Já os adultos estavam concentrados na cena que se desenrolava no centro da clareira.
Ouviram claramente quando o garotinho se abaixou ao lado da princesa e, afagando os seus cabelos carinhosamente, falou:
- Ei!
Ela abriu os olhos sonolentos.
- Por que estamos aqui? - Tedor inquiriu suavemente.
A pequena se espreguiçou.
- Não estava conseguindo dormir por conta de toda magia no ar, saí para dar uma volta e acabei vendo o que não devia.
Ani, Daena, Faramir e Cam olharam desconfiados para Thalion.
O guerreiro levantou as mãos:
- Nós estávamos apenas nos beijando, eu juro! - Sussurrou de volta.
Lá embaixo, Tedor olhava a princesa com o cenho franzido.
- Nós já vimos tanta coisa louca por aí, Luna. Não pode ter sido pior do que aquela vez que espiamos Islodel no riacho com um soldado.
Foi a vez dos machos encararem Ani e Daena.
- Nós conversamos com eles sobre isso. - Daena se defendeu.
No centro da arena Luna riu:
- Pior, Tedor? Tive a impressão que você gostou muito do que viu naquele dia.
- Ah, qual é? Aquilo foi bem... instrutivo. E nem vem que você também gostou. - Ele brincou.
Klaus se levantou, forçando Luna a se sentar. Depois de lamber o rosto da princesa, foi em direção à sua irmã gêmea, Kiara, que desde que chegou fitava o morro assim como todos os outros felinos do bando.
Luna suspirou acompanhando o olhar dos animais:
- Hoje foi mais como quando pegamos Brandon com aquele macho.
Tedor arregalou os olhos e se aproximou da amiga.
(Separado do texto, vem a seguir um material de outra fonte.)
/-- **The pathwise increment bound on one good band trajectory** (bookkeeping). From the increment identity
(`engine_incrementIdentity`, hypothesis `hid`), the production bound (`engine_productionBound`, hypothesis `hS1`,
integrated over `[0,s]`), the good-event bounds `∫₀ᵗ⟨e^{λ|v|²}⟩ ≤ Cexp`, `∫₀ᵗ defect ≤ δ`, `|ccRes − ∫∫cc| ≤ δ`, and
`|v|³ ≤ 1 + 2λ⁻² e^{λ|v|²}`:
`Y(0) − Y(s) ≤ K₁√M ∫₀ˢ X + (K√M e^{−λM/4} + δ + C_b r (2t + 2λ⁻²|Cexp|)) + C_b √(δ t) (1 + e(z))`,
`K = K₁ max(1, Cexp)`. [folklore] -/
theorem pathwise {N : ℕ} {σ T : ℝ} {ρ θ : ℝ → T3 → ℝ} {u : ℝ → T3 → V3} (Φ : Flow σ N) (φ : T3 → ℝ)
    {z : Config (N + 1) (Fin 3) T3} {s t lam Cexp δ r K₁ K Cb M : ℝ} (hs : s ∈ Icc 0 t)
    (ht : 0 < t) (hlam : 0 < lam) (hδ : 0 ≤ δ) (hr : 0 ≤ r) (hK₁ : 0 ≤ K₁) (hCb : 0 ≤ Cb)
    (hKdef : K = K₁ * max 1 Cexp)
    (iPB : IntegrableOn (fun τ => prodBlock σ T ρ θ u φ τ (Φ.flow τ z)) (Icc 0 t))
    (iPC : IntegrableOn (fun τ => prodCl σ T ρ θ u τ) (Icc 0 t))
    (iX : IntegrableOn (fun τ => ∫ x, relEnt σ (bU φ (Φ.flow τ z) x) (Ucl ρ θ u τ x)) (Icc 0 t))
    (iA : IntegrableOn (fun τ => ∫ y, Real.exp (lam * ‖y.2‖ ^ 2) ∂(empiricalMeasure (Φ.flow τ z))) (Icc 0 t))
    (i3 : IntegrableOn (fun τ => ∫ y, (1 + ‖y.2‖ ^ 3) ∂(empiricalMeasure (Φ.flow τ z))) (Icc 0 t))
    (hS1 : ∀ τ ∈ Icc 0 t, prodCl σ T ρ θ u τ - prodBlock σ T ρ θ u φ τ (Φ.flow τ z) ≤
      K₁ * Real.sqrt M * (∫ x, relEnt σ (bU φ (Φ.flow τ z) x) (Ucl ρ θ u τ x)) +
        K₁ * Real.sqrt M * Real.exp (-(lam * M / 4)) * ∫ y, Real.exp (lam * ‖y.2‖ ^ 2) ∂(empiricalMeasure (Φ.flow τ z)))
    (hid : |(obs σ ρ θ u s (Φ.flow s z) - ∫ x, Lcl σ ρ θ u s x (Ucl ρ θ u s x)) -
        (obs σ ρ θ u 0 z - ∫ x, Lcl σ ρ θ u 0 x (Ucl ρ θ u 0 x)) -
        ∫ τ in Icc 0 s, (prodBlock σ T ρ θ u φ τ (Φ.flow τ z) - prodCl σ T ρ θ u τ)| ≤
      |ccRes θ u Φ z s - ∫ τ in Icc 0 s, ∫ x, ccClosure σ θ u φ τ (Φ.flow τ z) x| +
        Cb * r * (∫ τ in Icc 0 t, ∫ y, (1 + ‖y.2‖ ^ 3) ∂(empiricalMeasure (Φ.flow τ z))) +
        Cb * Real.sqrt (∫ τ in Icc 0 t, ∫ x, ((∑ j, ∑ k, bD φ (Φ.flow τ z) x j k ^ 2) + ‖bq φ (Φ.flow τ z) x‖ ^ 2)) *
          Real.sqrt (t * (1 + ∫ y, ‖y.2‖ ^ 2 ∂(empiricalMeasure z))))
    (hCexp : ∫ τ in Icc 0 t, ∫ y, Real.exp (lam * ‖y.2‖ ^ 2) ∂(empiricalMeasure (Φ.flow τ z)) ≤ Cexp)
    (hdef : ∫ τ in Icc 0 t, ∫ x, ((∑ j, ∑ k, bD φ (Φ.flow τ z) x j k ^ 2) + ‖bq φ (Φ.flow τ z) x‖ ^ 2) ≤ δ)
    (hcc : |ccRes θ u Φ z s - ∫ τ in Icc 0 s, ∫ x, ccClosure σ θ u φ τ (Φ.flow τ z) x| ≤ δ) :
    (obs σ ρ θ u 0 z - ∫ x, Lcl σ ρ θ u 0 x (Ucl ρ θ u 0 x)) -
        (obs σ ρ θ u s (Φ.flow s z) - ∫ x, Lcl σ ρ θ u s x (Ucl ρ θ u s x)) ≤
      K₁ * Real.sqrt M * (∫ τ in Icc 0 s, ∫ x, relEnt σ (bU φ (Φ.flow τ z) x) (Ucl ρ θ u τ x)) +
        (K * Real.sqrt M * Real.exp (-(lam * M / 4)) + δ + Cb * r * (2 * t + 2 / lam ^ 2 * |Cexp|)) +
        Cb * Real.sqrt (δ * t) * (1 + empiricalEnergyField z fun _ => (1 : ℝ)) := by
  set X : ℝ → ℝ := fun τ => ∫ x, relEnt σ (bU φ (Φ.flow τ z) x) (Ucl ρ θ u τ x) with hX
  set A : ℝ → ℝ := fun τ => ∫ y, Real.exp (lam * ‖y.2‖ ^ 2) ∂(empiricalMeasure (Φ.flow τ z)) with hA
  set e : ℝ := empiricalEnergyField z fun _ => (1 : ℝ) with he
  have he0 : 0 ≤ e := Clausius.empiricalEnergyField_one_nonneg z
  have hsub : Icc (0 : ℝ) s ⊆ Icc 0 t := Icc_subset_Icc le_rfl hs.2
  have hexp0 : 0 ≤ Real.exp (-(lam * M / 4)) := (Real.exp_pos _).le
  -- (S1) integrated over `[0, s]`
  have hprodInt : ∫ τ in Icc 0 s, (prodCl σ T ρ θ u τ - prodBlock σ T ρ θ u φ τ (Φ.flow τ z)) ≤
      ∫ τ in Icc 0 s, (K₁ * Real.sqrt M * X τ + K₁ * Real.sqrt M * Real.exp (-(lam * M / 4)) * A τ) :=
    setIntegral_mono_on (IntegrableOn.mono_set (iPC.sub iPB) hsub)
      (IntegrableOn.mono_set ((iX.const_mul _).add (iA.const_mul _)) hsub) measurableSet_Icc
      fun τ hτ => hS1 τ (hsub hτ)
  have hsplitR : ∫ τ in Icc 0 s, (K₁ * Real.sqrt M * X τ + K₁ * Real.sqrt M * Real.exp (-(lam * M / 4)) * A τ) =
      K₁ * Real.sqrt M * (∫ τ in Icc 0 s, X τ) +
        K₁ * Real.sqrt M * Real.exp (-(lam * M / 4)) * ∫ τ in Icc 0 s, A τ := by
    rw [integral_add (IntegrableOn.mono_set (iX.const_mul _) hsub)
      (IntegrableOn.mono_set (iA.const_mul _) hsub), integral_const_mul, integral_const_mul]
  have hA0' : ∀ τ, 0 ≤ A τ := fun τ => integral_nonneg fun y => (Real.exp_pos _).le
  have hAle : ∫ τ in Icc 0 s, A τ ≤ Cexp :=
    (setIntegral_mono_set iA (Filter.Eventually.of_forall hA0') (Filter.Eventually.of_forall hsub)).trans hCexp
  have hflip : ∫ τ in Icc 0 s, (prodBlock σ T ρ θ u φ τ (Φ.flow τ z) - prodCl σ T ρ θ u τ) =
      -∫ τ in Icc 0 s, (prodCl σ T ρ θ u τ - prodBlock σ T ρ θ u φ τ (Φ.flow τ z)) := by
    rw [← integral_neg]
    refine integral_congr_ae (Filter.Eventually.of_forall fun τ => ?_)
    ring
  -- the error terms
  have h3le : ∫ τ in Icc 0 t, ∫ y, (1 + ‖y.2‖ ^ 3) ∂(empiricalMeasure (Φ.flow τ z)) ≤ 2 * t + 2 / lam ^ 2 * |Cexp| := by
    have h1 : ∫ τ in Icc 0 t, ∫ y, (1 + ‖y.2‖ ^ 3) ∂(empiricalMeasure (Φ.flow τ z)) ≤
        ∫ τ in Icc 0 t, (2 + 2 / lam ^ 2 * A τ) :=
      setIntegral_mono_on i3 ((integrable_const (2 : ℝ)).add (iA.const_mul _)) measurableSet_Icc
        fun τ _ => moment_cube_le hlam _
    have h2 : ∫ τ in Icc 0 t, (2 + 2 / lam ^ 2 * A τ) = 2 * t + 2 / lam ^ 2 * ∫ τ in Icc 0 t, A τ := by
      rw [integral_add (integrable_const (2 : ℝ)) (iA.const_mul _), integral_const_mul,
        setIntegral_const, Real.volume_real_Icc_of_le ht.le, sub_zero, smul_eq_mul, mul_comm]
    have h3 : 2 / lam ^ 2 * ∫ τ in Icc 0 t, A τ ≤ 2 / lam ^ 2 * |Cexp| :=
      mul_le_mul_of_nonneg_left (hCexp.trans (le_abs_self _)) (by positivity)
    linarith
  have hdefle : Real.sqrt (∫ τ in Icc 0 t, ∫ x, ((∑ j, ∑ k, bD φ (Φ.flow τ z) x j k ^ 2) +
      ‖bq φ (Φ.flow τ z) x‖ ^ 2)) ≤ Real.sqrt δ := Real.sqrt_le_sqrt hdef
  have henergy : Real.sqrt (t * (1 + ∫ y, ‖y.2‖ ^ 2 ∂(empiricalMeasure z))) ≤ Real.sqrt t * (1 + e) := by
    rw [integral_normSq_eq, Real.sqrt_mul ht.le]
    refine mul_le_mul_of_nonneg_left ?_ (Real.sqrt_nonneg _)
    rw [Real.sqrt_le_left (by linarith)]
    nlinarith
  have hsqt0 : 0 ≤ Real.sqrt (t * (1 + ∫ y, ‖y.2‖ ^ 2 ∂(empiricalMeasure z))) := Real.sqrt_nonneg _
  have hprod2 : Cb * Real.sqrt (∫ τ in Icc 0 t, ∫ x, ((∑ j, ∑ k, bD φ (Φ.flow τ z) x j k ^ 2) +
        ‖bq φ (Φ.flow τ z) x‖ ^ 2)) * Real.sqrt (t * (1 + ∫ y, ‖y.2‖ ^ 2 ∂(empiricalMeasure z))) ≤
      Cb * Real.sqrt (δ * t) * (1 + e) := by
    calc Cb * Real.sqrt (∫ τ in Icc 0 t, ∫ x, ((∑ j, ∑ k, bD φ (Φ.flow τ z) x j k ^ 2) +
          ‖bq φ (Φ.flow τ z) x‖ ^ 2)) * Real.sqrt (t * (1 + ∫ y, ‖y.2‖ ^ 2 ∂(empiricalMeasure z)))
        ≤ Cb * Real.sqrt δ * (Real.sqrt t * (1 + e)) := by
          apply mul_le_mul (mul_le_mul_of_nonneg_left hdefle hCb) henergy hsqt0
          exact mul_nonneg hCb (Real.sqrt_nonneg _)
      _ = Cb * Real.sqrt (δ * t) * (1 + e) := by rw [Real.sqrt_mul hδ]; ring
  have hr3 : Cb * r * ∫ τ in Icc 0 t, ∫ y, (1 + ‖y.2‖ ^ 3) ∂(empiricalMeasure (Φ.flow τ z)) ≤
      Cb * r * (2 * t + 2 / lam ^ 2 * |Cexp|) := mul_le_mul_of_nonneg_left h3le (mul_nonneg hCb hr)
  have hKK : K₁ * Real.sqrt M * Real.exp (-(lam * M / 4)) * ∫ τ in Icc 0 s, A τ ≤
      K * Real.sqrt M * Real.exp (-(lam * M / 4)) := by
    rw [hKdef]
    have h1 : ∫ τ in Icc 0 s, A τ ≤ max 1 Cexp := hAle.trans (le_max_right _ _)
    have h2 : 0 ≤ K₁ * Real.sqrt M * Real.exp (-(lam * M / 4)) := by positivity
    calc K₁ * Real.sqrt M * Real.exp (-(lam * M / 4)) * ∫ τ in Icc 0 s, A τ
        ≤ K₁ * Real.sqrt M * Real.exp (-(lam * M / 4)) * max 1 Cexp := mul_le_mul_of_nonneg_left h1 h2
      _ = K₁ * max 1 Cexp * Real.sqrt M * Real.exp (-(lam * M / 4)) := by ring
  have habs := abs_le.1 hid
  rw [hflip] at habs
  linarith [habs.1, habs.2, hprodInt, hsplitR, hKK, hr3, hprod2, hcc]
- Eu... eu sinto muito, Lu. - Disse afagando seus ombros delicados e, como se compartilhasse um segredo, continuou - Nossos pais estão aqui, acho melhor conversarmos depois.
A princesa acenou em concordância.
- É, o bando está agitado por conta deles. Melhor irmos antes que resolvam devorá-los. Mas... não quero voltar para casa de Islodel.
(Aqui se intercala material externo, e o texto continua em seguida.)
import Summits.CriticalPhenomena.PercolationContinuityZ3.Theorems.PercNearOneGluingNearOneGluingKnLemma3i
import HarnessLib

/-! # Crux `PercNearOneGluing.AdditiveGluing` (stmt-CriticalPhenomena-4576) — Kozma–Nitzan's Lemma 3(i) with SIGNED slack
# (seat (b) V⁺-form, depth prover `png-dp-vplus`)

Support file (`--supports stmt-CriticalPhenomena-4576`); no definitions, no named facts.

`μ = prodBernoulli w` on the bond configurations of `Fin n`; `Q` increasing and determined by the open edge cluster of `a₂`;
`N = {a₁ ↮ a₂}`.  The landed `knLemma3i` / `knLemma3i_sharp` transfer a NON-NEGATIVE slack `d ≥ μ(a₁↔b) − μ(a₂↔b)`:
`μ(N)·μ(a₁↔b, Q) ≤ μ(N)·μ(a₂↔b, Q) + d·μ(N ∩ Q)`.  The same two BHK inequalities give the statement with the EXACT, possibly
negative, difference:

  `μ(N) · [μ(Q ∩ {a₁ ↔ b}) − μ(Q ∩ {a₂ ↔ b})] ≤ [μ(a₁ ↔ b) − μ(a₂ ↔ b)] · μ(N ∩ Q)`      (`knLemma3i_signed`)

i.e. a DEFICIT of `a₁` below `a₂` survives the localisation to `Q` with the conditional factor `μ(Q | a₁ ↮ a₂)` (whereas a surplus
is transferred with at most that factor).  Proof: off `N` the events `{a₁↔b}`, `{a₂↔b}` coincide, so `x₁ − x₂ = μ(a₁↔b) − μ(a₂↔b)`
with `x_i = μ(N ∩ {a_i↔b})`; BHK 2006 Thm 1.4 (`knLemma3i_twoCluster`): `m·y₁ ≤ x₁·q`, Thm 1.3 (`knLemma3i_oneCluster`): `x₂·q ≤ m·y₂`,
whence `m(y₁ − y₂) ≤ (x₁ − x₂) q`.  This is the negative-slack tool of the V⁺ certificate calculus (a designation strictly below a
relay keeps a computable part of its deficit after conditioning / gluing).
[cite: KozmaNitzan2024, Lemma 3(i) (pp. 6–7); VandenbergHaggstromKahn2005, Thm. 1.3 (p. 6), Thm. 1.4 (p. 7)]
-/

namespace Summit.CriticalPhenomena.PercolationContinuityZ3.Theorems

open MeasureTheory Set
open Literature.Probability.LatticeModels (prodBernoulli)
open Literature.Probability.Percolation (BondConfig openConn openGraph openEdgeCluster)

noncomputable section
open Classical

section KnLemma3iSigned

open Literature.Probability.LatticeModels Literature.Probability.Percolation

variable {n : ℕ}

/-- **KN Lemma 3(i), signed conditional form.**  For `Q` increasing and determined by the open edge cluster of `a₂`, with
`N = {a₁ ↮ a₂}`:  `μ(N)·[μ(a₁↔b ∩ Q) − μ(a₂↔b ∩ Q)] ≤ [μ(a₁↔b) − μ(a₂↔b)]·μ(N ∩ Q)` — no sign condition on the difference.
(BHK 2006 Thms 1.3/1.4 exactly as in the landed `knLemma3i_sharp`, keeping the sign.)
[cite: KozmaNitzan2024, Lemma 3(i) (pp. 6–7); VandenbergHaggstromKahn2005, Thms. 1.3–1.4] -/
theorem knLemma3i_signed (w : Sym2 (Fin n) → unitInterval) (a₁ a₂ b : Fin n)
    (Q : Set (BondConfig (Fin n)))
    (hQ : ∀ ω ω', ω ∈ Q → openEdgeCluster ω a₂ ⊆ openEdgeCluster ω' a₂ → ω' ∈ Q) :
    (prodBernoulli w).real (openConn a₁ a₂)ᶜ *
        ((prodBernoulli w).real (openConn a₁ b ∩ Q) - (prodBernoulli w).real (openConn a₂ b ∩ Q)) ≤
      ((prodBernoulli w).real (openConn a₁ b) - (prodBernoulli w).real (openConn a₂ b)) *
        (prodBernoulli w).real ((openConn a₁ a₂)ᶜ ∩ Q) := by
  rcases eq_or_ne a₁ a₂ with h12 | h12
  · subst h12
    simp only [sub_self, mul_zero, zero_mul, le_refl]
  have hDm : MeasurableSet ((openConn a₁ a₂)ᶜ : Set (BondConfig (Fin n))) := MeasurableSet.of_discrete
  have hagree : ∀ E : Set (BondConfig (Fin n)),
      (openConn a₁ b ∩ E) \ (openConn a₁ a₂)ᶜ = (openConn a₂ b ∩ E) \ (openConn a₁ a₂)ᶜ := by
    intro E
    ext ω
    simp only [Set.mem_sdiff, Set.mem_inter_iff, Set.mem_compl_iff, not_not]
    constructor
    · rintro ⟨⟨h1, hE⟩, h2⟩
      exact ⟨⟨SimpleGraph.Reachable.trans (SimpleGraph.Reachable.symm h2) h1, hE⟩, h2⟩
    · rintro ⟨⟨h1, hE⟩, h2⟩
      exact ⟨⟨SimpleGraph.Reachable.trans h2 h1, hE⟩, h2⟩
  have hs1 := measureReal_inter_add_sdiff (μ := prodBernoulli w) (s := openConn a₁ b) hDm
  have hs2 := measureReal_inter_add_sdiff (μ := prodBernoulli w) (s := openConn a₂ b) hDm
  have hs1Q := measureReal_inter_add_sdiff (μ := prodBernoulli w) (s := openConn a₁ b ∩ Q) hDm
  have hs2Q := measureReal_inter_add_sdiff (μ := prodBernoulli w) (s := openConn a₂ b ∩ Q) hDm
  have he : (prodBernoulli w).real (openConn a₁ b \ (openConn a₁ a₂)ᶜ) =
      (prodBernoulli w).real (openConn a₂ b \ (openConn a₁ a₂)ᶜ) := by
    have h := hagree Set.univ
    simp only [Set.inter_univ] at h
    rw [h]
  have heQ : (prodBernoulli w).real ((openConn a₁ b ∩ Q) \ (openConn a₁ a₂)ᶜ) =
      (prodBernoulli w).real ((openConn a₂ b ∩ Q) \ (openConn a₁ a₂)ᶜ) := by
    rw [hagree Q]
  rw [Set.inter_comm (openConn a₁ b) (openConn a₁ a₂)ᶜ] at hs1
  rw [Set.inter_comm (openConn a₂ b) (openConn a₁ a₂)ᶜ] at hs2
  rw [Set.inter_comm (openConn a₁ b ∩ Q) (openConn a₁ a₂)ᶜ] at hs1Q
  rw [Set.inter_comm (openConn a₂ b ∩ Q) (openConn a₁ a₂)ᶜ] at hs2Q
  have hI := knLemma3i_oneCluster w a₂ a₁ b Q hQ h12.symm
  have hcomm : (openConn a₂ a₁ : Set (BondConfig (Fin n))) = openConn a₁ a₂ :=
    Set.ext fun _ => ⟨fun h => SimpleGraph.Reachable.symm h, fun h => SimpleGraph.Reachable.symm h⟩
  rw [hcomm] at hI
  have hII := knLemma3i_twoCluster w a₁ a₂ b Q hQ h12
  -- `x₁ − x₂ = τ(a₁) − τ(a₂)` (off `N` the events agree)
  have hx : (prodBernoulli w).real ((openConn a₁ a₂)ᶜ ∩ openConn a₁ b) -
      (prodBernoulli w).real ((openConn a₁ a₂)ᶜ ∩ openConn a₂ b) =
      (prodBernoulli w).real (openConn a₁ b) - (prodBernoulli w).real (openConn a₂ b) := by
    linarith
  have hNQ0 : 0 ≤ (prodBernoulli w).real ((openConn a₁ a₂)ᶜ ∩ Q) := measureReal_nonneg
  -- the conditional chain on `N`: `m y₁ ≤ x₁ q` and `x₂ q ≤ m y₂`
  have hchain : (prodBernoulli w).real (openConn a₁ a₂)ᶜ *
      ((prodBernoulli w).real ((openConn a₁ a₂)ᶜ ∩ (openConn a₁ b ∩ Q)) -
        (prodBernoulli w).real ((openConn a₁ a₂)ᶜ ∩ (openConn a₂ b ∩ Q))) ≤
      ((prodBernoulli w).real ((openConn a₁ a₂)ᶜ ∩ openConn a₁ b) -
        (prodBernoulli w).real ((openConn a₁ a₂)ᶜ ∩ openConn a₂ b)) *
        (prodBernoulli w).real ((openConn a₁ a₂)ᶜ ∩ Q) := by
    have h1 := hII
    have h2 := hI
    nlinarith [h1, h2]
  rw [hx] at hchain
  -- off `N` the two `Q`-events agree
  have hy : (prodBernoulli w).real (openConn a₁ b ∩ Q) - (prodBernoulli w).real (openConn a₂ b ∩ Q) =
      (prodBernoulli w).real ((openConn a₁ a₂)ᶜ ∩ (openConn a₁ b ∩ Q)) -
        (prodBernoulli w).real ((openConn a₁ a₂)ᶜ ∩ (openConn a₂ b ∩ Q)) := by
    linarith
  rw [hy]
  exact hchain

/-- **Exchange form with signed slack.**  Under the hypotheses of `knLemma3i_signed`, removing the common part
`Q ∩ {a₁↔b} ∩ {a₂↔b}`:  `μ(N)·[μ(Q, a₁↔b, a₂↮b) − μ(Q, a₂↔b, a₁↮b)] ≤ [μ(a₁↔b) − μ(a₂↔b)]·μ(N ∩ Q)`.
[cite: KozmaNitzan2024, Lemma 3(i) (pp. 6–7)] -/
theorem knLemma3i_signed_exchange (w : Sym2 (Fin n) → unitInterval) (a₁ a₂ b : Fin n)
    (Q : Set (BondConfig (Fin n)))
    (hQ : ∀ ω ω', ω ∈ Q → openEdgeCluster ω a₂ ⊆ openEdgeCluster ω' a₂ → ω' ∈ Q) :
    (prodBernoulli w).real (openConn a₁ a₂)ᶜ *
        ((prodBernoulli w).real (Q ∩ openConn a₁ b ∩ (openConn a₂ b)ᶜ) -
          (prodBernoulli w).real (Q ∩ openConn a₂ b ∩ (openConn a₁ b)ᶜ)) ≤
      ((prodBernoulli w).real (openConn a₁ b) - (prodBernoulli w).real (openConn a₂ b)) *
        (prodBernoulli w).real ((openConn a₁ a₂)ᶜ ∩ Q) := by
  have h := knLemma3i_signed w a₁ a₂ b Q hQ
  have hmeas : ∀ s : Set (BondConfig (Fin n)), MeasurableSet s := fun _ => MeasurableSet.of_discrete
  have h1 := measureReal_inter_add_sdiff (μ := prodBernoulli w) (s := openConn a₁ b ∩ Q) (hmeas (openConn a₂ b))
  have h2 := measureReal_inter_add_sdiff (μ := prodBernoulli w) (s := openConn a₂ b ∩ Q) (hmeas (openConn a₁ b))
  have hc : (openConn a₁ b ∩ Q) ∩ openConn a₂ b = (openConn a₂ b ∩ Q) ∩ openConn a₁ b := by
    ext ω
    simp only [Set.mem_inter_iff]
    tauto
  have hd1 : (openConn a₁ b ∩ Q) \ openConn a₂ b = Q ∩ openConn a₁ b ∩ (openConn a₂ b)ᶜ := by
    ext ω
    simp only [Set.mem_sdiff, Set.mem_inter_iff, Set.mem_compl_iff]
    tauto
  have hd2 : (openConn a₂ b ∩ Q) \ openConn a₁ b = Q ∩ openConn a₂ b ∩ (openConn a₁ b)ᶜ := by
    ext ω
    simp only [Set.mem_sdiff, Set.mem_inter_iff, Set.mem_compl_iff]
    tauto
  rw [hc, hd1] at h1
  rw [hd2] at h2
  have heq : (prodBernoulli w).real (openConn a₁ b ∩ Q) - (prodBernoulli w).real (openConn a₂ b ∩ Q) =
      (prodBernoulli w).real (Q ∩ openConn a₁ b ∩ (openConn a₂ b)ᶜ) -
        (prodBernoulli w).real (Q ∩ openConn a₂ b ∩ (openConn a₁ b)ᶜ) := by
    linarith
  rw [heq] at h
  exact h


/-- Registered rung `stub_knLemma3iSigned_vp` of crux stmt-CriticalPhenomena-4576 (depth prover png-dp-vplus, seat (b) V⁺-form): KN Lemma 3(i) with signed slack — `knLemma3i_signed`, closed statement. [cite: KozmaNitzan2024, Lemma 3(i) (pp. 6–7)] -/
theorem stub_knLemma3iSigned_vp : ∀ (n : ℕ) (w : Sym2 (Fin n) → unitInterval) (a₁ a₂ b : Fin n) (Q : Set (Literature.Probability.Percolation.BondConfig (Fin n))), (∀ ω ω', ω ∈ Q → Literature.Probability.Percolation.openEdgeCluster ω a₂ ⊆ Literature.Probability.Percolation.openEdgeCluster ω' a₂ → ω' ∈ Q) → (Literature.Probability.LatticeModels.prodBernoulli w).real (Literature.Probability.Percolation.openConn a₁ a₂)ᶜ * ((Literature.Probability.LatticeModels.prodBernoulli w).real (Literature.Probability.Percolation.openConn a₁ b ∩ Q) - (Literature.Probability.LatticeModels.prodBernoulli w).real (Literature.Probability.Percolation.openConn a₂ b ∩ Q)) ≤ ((Literature.Probability.LatticeModels.prodBernoulli w).real (Literature.Probability.Percolation.openConn a₁ b) - (Literature.Probability.LatticeModels.prodBernoulli w).real (Literature.Probability.Percolation.openConn a₂ b)) * (Literature.Probability.LatticeModels.prodBernoulli w).real ((Literature.Probability.Percolation.openConn a₁ a₂)ᶜ ∩ Q) :=
  fun _ w a₁ a₂ b Q hQ => knLemma3i_signed w a₁ a₂ b Q hQ

end KnLemma3iSigned

end

end Summit.CriticalPhenomena.PercolationContinuityZ3.Theorems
- Você pode dormir comigo na casa do Brandon. - O garoto sugeriu.
- Tem certeza? Não quero atrapalhar seus planos.
Tedor respirou fundo.
- Ele só me vê como a criança que eu sou. Está na festa se divertindo. Não fará diferença você estar lá comigo ou não.
- Nós somos dois iludidos, Tedor.
- Sim, nós somos. - O pequeno respondeu com ar de maturidade. - Mas cresceremos um dia e então daremos as cartas.
- É tão assustador ver, em carne e osso, o elfo que assombra meus sonhos... e ele... ele é tão velho!
Tedor gargalhou.
- Bem, agora que chegaram outros da nossa idade, quem sabe as coisas não mudam?
- Seria bom - A princesa suspirou.
A fadinha ergueu os braços e enlaçou o pescoço do amigo. Tedor aproveitou a proximidade e, segurando-a firme nos braços, se levantou.
Caminhou calmamente até o casal de felinos e, com um salto elegante, montou em Kiara, sua tigrera de estimação, acomodando Luna em seu colo de forma segura.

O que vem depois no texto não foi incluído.